GS美神 NEW事件ファイルシリーズ
FILE-1「デートを盛り上げし者」

著者:人狼


 ある日の日中。美神がGS協会の仕事だかなんだかで出かけていないので、事務所には横島とキヌしかいなかった。しばらく普通の生活を送っていたが、ある時キヌが必死な顔で横島に話かけた。
「よ、横島さん!!」
「ん? どしたのおキヌちゃん。思いつめた顔なんかしちゃって。」
「あの、その…今度の日曜日に一緒に出かけませんか?」
「日曜日か…予定も無いしな、いいよ」
「あ、ありがとうございます!!」
キヌは嬉しそうにお辞儀をして行くと、鼻歌を歌いながら洗濯物を持って行った。横島と言えば、いいとは言ったものの何でキヌがそこまで喜ぶのか全くわから無かっ
た。この鈍感めが。
 いきなり跳んで日曜日。2人は美神に特別休暇をもらい、休日の都内へ繰り出して行った。

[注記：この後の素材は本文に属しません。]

/-- **Cell soundness.** On its cell, `σ(t) ≤ Re ψ(1/4 + it/2) − √2 log 2 cos(t log 2) = w₂(t)`. [folklore] -/
theorem sigma_le (h : c.check p = true) {t : ℝ} (hut : (c.psi.u : ℝ) ≤ t) (htv : t ≤ (c.psi.v : ℝ)) :
    c.sigma t ≤ Literature.Analysis.SpecialFunctions.reDigammaQuarter t -
      Real.sqrt 2 * Real.log 2 * Real.cos (t * Real.log 2) := by
  have h1 := WeilCell.sigma_le (check_spec h).1 hut htv
  have h2 := polyR_cosPart_le h hut htv
  unfold sigma
  linarith

/-- Cast of `absPartQ`. [folklore] -/
theorem absPartQ_cast (c : FPDCell) :
    ((c.absPartQ : ℚ) : ℝ) = ∑ k ∈ Finset.range (c.n + 1),
      |((getV c.cosPart k : ℚ) : ℝ)| * ((c.psi.v : ℝ) - c.psi.u) ^ k := by
  unfold absPartQ; rw [sumR_eq_sum]; push_cast; rfl

/-- `Σ_k |c_k| (v² − u²)^{k+1}`, a bound for the digamma-cell increment `|σ_ψ − W|`. [folklore] -/
def psiAbsIncQ : ℚ :=
  sumR c.psi.c.length fun k ↦ |c.psi.coeff k| * (c.psi.v * c.psi.v - c.psi.u * c.psi.u) ^ (k + 1)

/-- A bound for `|wL − σ|` on the cell: `|wL − W| + Σ_k |c_k|(v²−u²)^{k+1} + Σ_k |p_k|(v−u)^k`. [folklore] -/
def bndQ (wL : ℚ) : ℚ := |wL - c.psi.W| + c.psiAbsIncQ + c.absPartQ

/-- `|σ_ψ(t) − W| ≤ Σ |c_k| (v² − u²)^{k+1}` on the cell. [folklore] -/
theorem abs_psi_sigma_sub_W_le (h : c.check p = true) {t : ℝ} (hut : (c.psi.u : ℝ) ≤ t)
    (htv : t ≤ (c.psi.v : ℝ)) : |c.psi.sigma t - c.psi.W| ≤ c.psiAbsIncQ := by
  have hu : (0 : ℝ) ≤ c.psi.u := by exact_mod_cast u_nonneg h
  have hs0 : 0 ≤ t ^ 2 - (c.psi.u : ℝ) ^ 2 := by nlinarith
  have hsmax : t ^ 2 - (c.psi.u : ℝ) ^ 2 ≤ (c.psi.v : ℝ) * c.psi.v - (c.psi.u : ℝ) * c.psi.u := by nlinarith
  unfold WeilCell.sigma psiAbsIncQ
  rw [add_sub_cancel_left, sumR_eq_sum]
  push_cast
  refine (Finset.abs_sum_le_sum_abs _ _).trans (Finset.sum_le_sum fun k _ ↦ ?_)
  rw [abs_mul, abs_pow, abs_of_nonneg hs0]
  exact mul_le_mul_of_nonneg_left (pow_le_pow_left₀ hs0 hsmax _) (abs_nonneg _)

 キヌが真っ白いコートで決めているのに対して、横島はいつものボロボロのGジャンに擦りきれたGパン、赤いバンダナをしめていた。変えたくてもこれしかないのだ
からしょうがないと、横島は半分開き直っているようであった。
「わぁ、あのお洋服可愛い!!」
「やっぱり、おキヌちゃんも女子高生だなあ。」
服屋のショウウィンドウを見ながらキャッキャと目を輝かせているキヌ。横島はそんなキヌを横目で見ながら、始めて女のほうから誘われたデートで以外に落着いている
自分に驚いた。
『おキヌちゃんといると、どうも落着けるんだよな…。しかし、今日は絶対に…』
「横島さん?」
「へ? なに?」
「私の顔になんかついてます? ずっと見てましたけど。」
「違う違う。おキヌちゃんのことを見てると落着けるんだ。」
「ふ〜ん、そんなもんですか。」
平静を装うとしているキヌだが、みるみるうちに顔が赤くなっていく。二人は会話を失い、しばらく並んで黙って歩いていた。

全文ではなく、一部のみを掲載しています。